_About this exercise_: Find the line containing "noncomputable def popQ" in the records below. Copy exactly that line and each one after it, ending at the line containing "unfold band0Q; rw", and nothing more.

_The data_:
○ ○ ○
/-! # WindowBooks-v1 — W′: the POPULATION-TRACKED window books and the (K) converter to the rate half (lens-2 g10, O11-b as RE-POINTED by (CA800))

WORKFILE (crux `Lens2_WindowBooks_v1.lean`), registry-neutral: the skeleton OF RECORD stays `Lines/trkD_v11q.lean` e5f3c2cea72a0413; nothing here is a
registry stub.  ONE TREE import `…R3Lens1Pinning` (#1202-line modules; it re-exports the books `…R3PurseBooks/…R3RateBooksQ/…R3PurseHalfX`, the SUCC chain
`…R3Lens1CoverageRS2/R` and `RhW08.SuccB.stTrkDQ_succ_of_nested`).  No image, no Cruxes file is imported.

TRACKER RULE (the operational rule posted for instr-1's E13.4, typed below).
(T0) `popQ … 0` = ALL level-0 band states of `StTrkDQ … 0` (one entry per zero; multiplicity ignored; junk `∅` only if that set is infinite, which a legal
frame never is — isolated zeros of `f ≢ 0` in a bounded box).  (T1) HEIR: `kidsQ f j v` = the upper zeros `w` of `f^{(j+1)}` in `v`'s CLOSED Jensen disc
(`NestedStep v w`, the tree's and lens-1's currency — `TopPinning`'s first disjunct); `IsHeirQ f j v w` = the kid NEAREST to `v` (ties: smaller `re`, then
smaller `im`; a total order ⇒ at most ONE heir, `isHeirQ_unique`); `popQ … (j+1)` = the heirs of the level-`j` members, as a SET (shared heirs MERGE).
(T2) A member with no kid DROPS OUT and its energy leaves the books — booked as DISSIPATED, never as lost: so W′ can NOT be made false by drop-out/merge
bookkeeping, and influx/capture is impossible BY DEFINITION (every level-(j+1) member is an heir of a level-j member and `Im heir ≤ Im parent`): tracked
mass and tracked energy are NON-INCREASING — the (K) lemmas `trackedMass_succ_le` (M′) / `trackedEnergy_succ_le` below, not laws.
(T3) `trackedEnergyQ … j = Σ_{w ∈ popQ j} η²(Im w)²/s²`, `trackedMassQ … j = #popQ j`.
CHILD-EXISTENCE INPUT ASSUMED IN THE DEFINITIONS: NONE (neither lens-1's `TopLinkLawQ`/#1202 link output nor a ∀-member `NestedStep` axiom).  Where an heir
fails to exist the lineage ends and the FLOOR law's `X` pays; pinning enters only through the registry SUCC stubs (`TopPinning`, `RegUmbrella11S`) as in v11q.

LAWS (typed OPEN, bench items; E13.5/CUT 46 values are floats, indicative only): `TrackedDissipationLawQ c aH` (W′) · `TrackedFloorQ X` (lineages lost
before a charged level ≤ X F) · `ChargedLiftLawQ aY` (SIGNED cumulative charged change of the lowest band height ≥ −aY, HEIGHT currency — the head's
`EnergyRiseLawQ aR` is ENERGY currency and cannot bound a height rise near the axis, factor `s/(η²·lowH)` unbounded, hence replaced; «Y-rises 0» ⇒ aY = 0)
· `FitTQ c aH X aY` (the design inequality).  KERNEL (K, sorry-free): `restRateBotPQ_of_tracked : 0 < c → W′ → FLOOR → LIFT → FIT′ → RestRateBotPQ halfPurse`
— it replaces the WHOLE second binder `hR : RhW08.RateSplit.RateLawsHalfQ` of `RhW08.Lens1Coverage.TiltedLandingLaw421R_of_regHungCut10S`; read-back
`law421R_of_tracked` concludes the crux decl `…Theses.EarlyAppointments.TiltedLandingLaw421R` BY NAME from `TopPinning`, `RegUmbrella11S` and the four laws.
HONEST LABEL: W′ is NOT K-level (CUT 46 §(4)(a): majorisation gives monotonicity only — here monotonicity is even definitional — the RATE `c` is Euler-order,
OPEN); FLOOR/LIFT/FIT′ are OPEN bench items.  Nothing here bears on the truth of RH; RH is not proved; 33346/33347 OPEN; checked ≠ landed ≠ proved. -/

namespace RhW08.TrackedWindow

open Complex
open RhW08.Round1 RhW08.StSwap RhW08.Round2 RhW08.QuadW RhW08.SealSwapQ RhW08.PurseP RhIdea6.G17.W07C7 RhIdea6.G17.W07C7.Rev6
open RhW08.SealSwap (PBot)
open RhIdea6.G18.W07C8.Law421BirthS RhIdea6.G19.W07C11.Seam RhIdea6.G20.W07C12.Frac RhIdea6.G20.W07C12.StColP RhW07.C12.FieldSplit RhW07.C14.TwoSided RhW07.C14.Classes

/-! ## §1 The tracker (definitions) -/

/-- (T1) the KIDS of `v` at level `j`: the upper zeros of `f^{(j+1)}` in `v`'s closed Jensen disc. -/
def kidsQ (f : ℂ → ℂ) (j : ℕ) (v : ℂ) : Set ℂ := {w : ℂ | iteratedDeriv (j + 1) f w = 0 ∧ 0 < w.im ∧ NestedStep v w}

/-- (T1) the total tie-break order among kids of `v`: nearer to `v`; ties smaller `re`; then `im ≤`. -/
def KidKeyLEQ (v w w' : ℂ) : Prop :=
  normSq (w - v) < normSq (w' - v) ∨ (normSq (w - v) = normSq (w' - v) ∧ (w.re < w'.re ∨ (w.re = w'.re ∧ w.im ≤ w'.im)))

/-- (T1) `w` is THE HEIR of `v` at level `j`: a kid preceding every kid in the tie-break order. -/
def IsHeirQ (f : ℂ → ℂ) (j : ℕ) (v w : ℂ) : Prop := w ∈ kidsQ f j v ∧ ∀ w' ∈ kidsQ f j v, KidKeyLEQ v w w'

/-- (K) at most ONE heir per member. -/
theorem isHeirQ_unique {f : ℂ → ℂ} {j : ℕ} {v w₁ w₂ : ℂ} (h₁ : IsHeirQ f j v w₁) (h₂ : IsHeirQ f j v w₂) : w₁ = w₂ := by
  have a := h₁.2 w₂ h₂.1
  have b := h₂.2 w₁ h₁.1
  simp only [KidKeyLEQ] at a b
  apply Complex.ext
  · rcases a with a | ⟨ha, a | ⟨ha', a'⟩⟩ <;> rcases b with b | ⟨hb, b | ⟨hb', b'⟩⟩ <;> linarith
  · rcases a with a | ⟨ha, a | ⟨ha', a'⟩⟩ <;> rcases b with b | ⟨hb, b | ⟨hb', b'⟩⟩ <;> linarith

open Classical in
/-- (T1) the heir of `v` as a finset (`∅` = drop-out, else the singleton). -/
noncomputable def heirSetQ (f : ℂ → ℂ) (j : ℕ) (v : ℂ) : Finset ℂ :=
  if h : ∃ w, IsHeirQ f j v w then {Classical.choose h} else ∅

/-- (K) membership in the heir finset IS being the heir. -/
theorem mem_heirSetQ {f : ℂ → ℂ} {j : ℕ} {v w : ℂ} : w ∈ heirSetQ f j v ↔ IsHeirQ f j v w := by
  unfold heirSetQ
  split_ifs with h
  · rw [Finset.mem_singleton]
    exact ⟨fun hw => hw ▸ Classical.choose_spec h, fun hw => isHeirQ_unique hw (Classical.choose_spec h)⟩
  · simp only [Finset.notMem_empty, false_iff]
    exact fun hw => h ⟨w, hw⟩

/-- (K) the heir finset has at most one element. -/
theorem card_heirSetQ_le_one (f : ℂ → ℂ) (j : ℕ) (v : ℂ) : (heirSetQ f j v).card ≤ 1 := by
  unfold heirSetQ; split_ifs <;> simp

open Classical in
/-- (T0) the level-0 band states as a finset (junk `∅` if infinite — never on a legal frame). -/
noncomputable def band0Q (η : ℝ) (f : ℂ → ℂ) (x₀ s hmax R Hs : ℝ) (B : ℕ) : Finset ℂ :=
  if h : {u : ℂ | StTrkDQ η f x₀ s hmax R Hs B 0 u}.Finite then h.toFinset else ∅

/-- (T0)+(T1) THE TRACKED POPULATION `popQ … j : Finset ℂ`: level 0 = the band states; level `j+1` = the heirs of the level-`j` members (merges allowed). -/
noncomputable def popQ (η : ℝ) (f : ℂ → ℂ) (x₀ s hmax R Hs : ℝ) (B : ℕ) : ℕ → Finset ℂ
  | 0 => band0Q η f x₀ s hmax R Hs B
  | j + 1 => (popQ η f x₀ s hmax R Hs B j).biUnion (heirSetQ f j)

/-- (T3) the TRACKED MASS `#popQ j` (a `LevelMeter`). -/
noncomputable def trackedMassQ : LevelMeter := fun η f x₀ s hmax R Hs B j => ((popQ η f x₀ s hmax R Hs B j).card : ℝ)

/-- (T3) the TRACKED ENERGY `Σ_{w ∈ popQ j} η²(Im w)²/s²` (a `LevelMeter`). -/
noncomputable def trackedEnergyQ : LevelMeter := fun η f x₀ s hmax R Hs B j =>
  ∑ w ∈ popQ η f x₀ s hmax R Hs B j, η ^ 2 * w.im ^ 2 / s ^ 2

/-! ## §2 (K) structure lemmas: members, M′ (mass non-increasing), E′ (energy non-increasing = no influx by definition) -/

/-- (K) on a finite level-0 band set, `popQ … 0` IS that set. -/
theorem mem_popQ_zero {η : ℝ} {f : ℂ → ℂ} {x₀ s hmax R Hs : ℝ} {B : ℕ} (h : {u : ℂ | StTrkDQ η f x₀ s hmax R Hs B 0 u}.Finite) {u : ℂ} :
    u ∈ popQ η f x₀ s hmax R Hs B 0 ↔ StTrkDQ η f x₀ s hmax R Hs B 0 u := by
  show u ∈ band0Q η f x₀ s hmax R Hs B ↔ _
  unfold band0Q; rw [dif_pos h, Set.Finite.mem_toFinset]; rfl

/-- (K) a level-(j+1) member is the heir of a level-j member (influx impossible by definition). -/
theorem mem_popQ_succ {η : ℝ} {f : ℂ → ℂ} {x₀ s hmax R Hs : ℝ} {B j : ℕ} {w : ℂ} :
    w ∈ popQ η f x₀ s hmax R Hs B (j + 1) ↔ ∃ v ∈ popQ η f x₀ s hmax R Hs B j, IsHeirQ f j v w := by
  show w ∈ (popQ η f x₀ s hmax R Hs B j).biUnion (heirSetQ f j) ↔ _
  simp only [Finset.mem_biUnion, mem_heirSetQ]

/-- (K) a Jensen-nested point is not higher than its parent (squares). -/
theorem im_sq_le_of_nested {v w : ℂ} (h : NestedStep v w) : w.im ^ 2 ≤ v.im ^ 2 := by
  unfold NestedStep at h; nlinarith [sq_nonneg (w.re - v.re)]

/-- (K) every tracked member at level `j` of a LEGAL frame is a level-`j` BAND STATE (`stTrkDQ_succ_of_nested`, induction); in particular a zero of
`f^{(j)}` with `0 < Im ≤ Hs`. -/
theorem stTrkDQ_of_mem_popQ {η : ℝ} {f : ℂ → ℂ} {x₀ s hmax R Hs : ℝ} {B : ℕ} (hE : EngineHyps5 2 η f x₀ s hmax R Hs B) :
    ∀ (j : ℕ) (w : ℂ), w ∈ popQ η f x₀ s hmax R Hs B j → StTrkDQ η f x₀ s hmax R Hs B j w := by
  intro j
  induction j with
  | zero =>
    intro w hw
    by_cases h : {u : ℂ | StTrkDQ η f x₀ s hmax R Hs B 0 u}.Finite
    · exact (mem_popQ_zero h).1 hw
    · have : w ∈ band0Q η f x₀ s hmax R Hs B := hw
      unfold band0Q at this; rw [dif_neg h] at this; simp at this
  | succ j ih =>
    intro w hw
    obtain ⟨v, hv, hheir⟩ := mem_popQ_succ.1 hw
    exact RhW08.SuccB.stTrkDQ_succ_of_nested hE (ih v hv) hheir.1.1 hheir.1.2.1 hheir.1.2.2

/-- ★ (K) **M′ — TRACKED MASS IS NON-INCREASING** (each member has at most one heir; shared heirs merge). -/
theorem trackedMass_succ_le (η : ℝ) (f : ℂ → ℂ) (x₀ s hmax R Hs : ℝ) (B j : ℕ) :
    trackedMassQ η f x₀ s hmax R Hs B (j + 1) ≤ trackedMassQ η f x₀ s hmax R Hs B j := by
  unfold trackedMassQ
  have h := Finset.card_biUnion_le_card_mul (popQ η f x₀ s hmax R Hs B j) (heirSetQ f j) 1 (fun v _ => card_heirSetQ_le_one f j v)
  rw [mul_one] at h
  exact_mod_cast h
○ ○ ○
_Answer box_:
noncomputable def popQ (η : ℝ) (f : ℂ → ℂ) (x₀ s hmax R Hs : ℝ) (B : ℕ) : ℕ → Finset ℂ
  | 0 => band0Q η f x₀ s hmax R Hs B
  | j + 1 => (popQ η f x₀ s hmax R Hs B j).biUnion (heirSetQ f j)

/-- (T3) the TRACKED MASS `#popQ j` (a `LevelMeter`). -/
noncomputable def trackedMassQ : LevelMeter := fun η f x₀ s hmax R Hs B j => ((popQ η f x₀ s hmax R Hs B j).card : ℝ)

/-- (T3) the TRACKED ENERGY `Σ_{w ∈ popQ j} η²(Im w)²/s²` (a `LevelMeter`). -/
noncomputable def trackedEnergyQ : LevelMeter := fun η f x₀ s hmax R Hs B j =>
  ∑ w ∈ popQ η f x₀ s hmax R Hs B j, η ^ 2 * w.im ^ 2 / s ^ 2

/-! ## §2 (K) structure lemmas: members, M′ (mass non-increasing), E′ (energy non-increasing = no influx by definition) -/

/-- (K) on a finite level-0 band set, `popQ … 0` IS that set. -/
theorem mem_popQ_zero {η : ℝ} {f : ℂ → ℂ} {x₀ s hmax R Hs : ℝ} {B : ℕ} (h : {u : ℂ | StTrkDQ η f x₀ s hmax R Hs B 0 u}.Finite) {u : ℂ} :
    u ∈ popQ η f x₀ s hmax R Hs B 0 ↔ StTrkDQ η f x₀ s hmax R Hs B 0 u := by
  show u ∈ band0Q η f x₀ s hmax R Hs B ↔ _
  unfold band0Q; rw [dif_pos h, Set.Finite.mem_toFinset]; rfl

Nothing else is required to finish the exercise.